Pour l’instant, on sait bien que les fumeurs coûtent très chers à la société. (J’entends déjà la critique de l’argument : d’autres groupes « à risque » aussi coûtent cher et puis, est-on vraiment responsable de tout ce qu’on ingère grâce à l’industrie agro-alimentaire). On le sait, mais on ne le sent pas. J’imagine le tollé si la sécurité sociale refusait de rembourser les dépenses de santé liées aux problèmes respiratoire chez le fumeur, chose commune ici.

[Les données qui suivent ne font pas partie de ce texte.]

/-- **(3.67) FOR THE (Higgs)₂,₃ MODEL AT THE LAST LEVEL `K ≧ 1`: `χ_K(A)χ_K(φ) = 1` ON THE SMALL-FIELD SET `S_r`** — the
displayed input (E3) `hE3` of `B1Ineq368BoxBound.ineq368_model` / `B1LowerBound114Model.Inputs` VERBATIM (cut-off weight
`B1Ineq326HiggsModel.chiW` with thresholds `ℓ_K = L^Kε`, `p_K`; set `B1Ineq368BoxBound.smallSet`), for every radius
`r ≦ c₁⁻¹(L^Kε)^{−(d−2)/2}p_K` with any `c₁ ≧ a_K(c₀ + 1 + max{μ₀², m²}c₀(L^Kε)² + a_Kc₀)`, GIVEN the (2.25)-shaped sup bounds
at level `K` of the vector propagator `G^ε_K` (`hGv`) and of the scalar propagators `G^ε_K(T_ε, A^{(K),ε})` for the `A` of the
small-field set (`hGs`) — Prop. 2.1, row B1.Prop2.1, displayed. [cite: Balaban1982Higgs1, (3.67) p.625; (3.27)–(3.29) p.617;
(2.25) p.610] -/
theorem chiW_eq_one_of_smallSet (ℓ p : ℕ → ℝ) (hK1 : 1 ≤ K) (hK : K ≤ P.K) (hmu : 0 < mu0sq) (hmsq : 0 < msq)
    (hak : 0 ≤ B1.aSeq a P.L K) (hc₀ : 0 ≤ c₀) (hc₁0 : 0 < c₁)
    (hc₁v : B1.aSeq a P.L K * (c₀ + 1 + mu0sq * c₀ * P.mesh K ^ 2 + B1.aSeq a P.L K * c₀) ≤ c₁)
    (hc₁s : B1.aSeq a P.L K * (c₀ + 1 + msq * c₀ * P.mesh K ^ 2 + B1.aSeq a P.L K * c₀) ≤ c₁)
    (hℓK : ℓ K = P.mesh K) {r : ℝ} (hr : r ≤ c₁⁻¹ * thrF P.d (P.mesh K) (p K))
    (hGv : ∀ (g : ScalarField P 0 P.d) (M : ℝ), (∀ x, ‖g x‖ ≤ M) →
      ∀ x, ‖propagatorK (zeroCharge P.d) Finset.univ (0 : VecField P 0) mu0sq a K g x‖ ≤ c₀ * P.mesh K ^ 2 * M)
    (hGs : ∀ A : VecField P K, (∀ x, ‖toSite A x‖ ≤ r) → ∀ (g : ScalarField P 0 N) (M : ℝ), (∀ x, ‖g x‖ ≤ M) →
      ∀ x, ‖propagatorK C Finset.univ (bgVec mu0sq a K A) msq a K g x‖ ≤ c₀ * P.mesh K ^ 2 * M) :
    ∀ ω ∈ smallSet P N K r, chiW C ℓ p mu0sq msq a K ω.1 ω.2 = 1 := by
  obtain ⟨K', rfl⟩ : ∃ K', K = K' + 1 := ⟨K - 1, by omega⟩
  rintro ⟨A, φ⟩ ⟨hA, hφ⟩
  show chiKA (ℓ (K' + 1)) (p (K' + 1)) mu0sq a (K' + 1) A
      * chiKφ C (ℓ (K' + 1)) (p (K' + 1)) mu0sq msq a (K' + 1) A φ = 1
  rw [hℓK, chiKA_eq_one_of_small hK hmu hak hc₀ hc₁0 hc₁v hGv (fun x => (hA x).trans hr),
    chiKφ_eq_one_of_small C hK hmsq hak hc₀ hc₁0 hc₁s (hGs A hA) (fun x => (hφ x).trans hr), mul_one]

La solidarité, c’est faire face, ensemble, à des impondérables. La cigarette entre difficilement dans cette catégorie. D’où une sorte d’hostilité aux USA à l’égard des fumeurs et le fait que jamais au grand jamais, un fumeur ne se permettrait de fumer à proximité d’un hôpital et encore moins d’une école - deux pâtés de maison, c’est la distance réglementaire où il est interdit de fumer.
La plupart du temps, on fume au fond de son jardin, à l’abri des regards. Un jour, à Boston, une de mes amies de longue date m’a avoué qu’elle fumait. Elle attendait que ses enfants partent à l’école pour aller se cacher au fond de son jardin, sous une tonnelle épaisse afin de n’être vue de personne. Son secret lui pesait, elle était soulagée de le partager avec quelqu’un. Elle pensait qu’une Française serait plus compréhensive, et bien sûr, à l’époque, je m’étais demandé, si elle avait bien toute sa tête. Aujourd’hui, je me demande combien de temps cela prendra pour qu’on constate les mêmes comportements en France.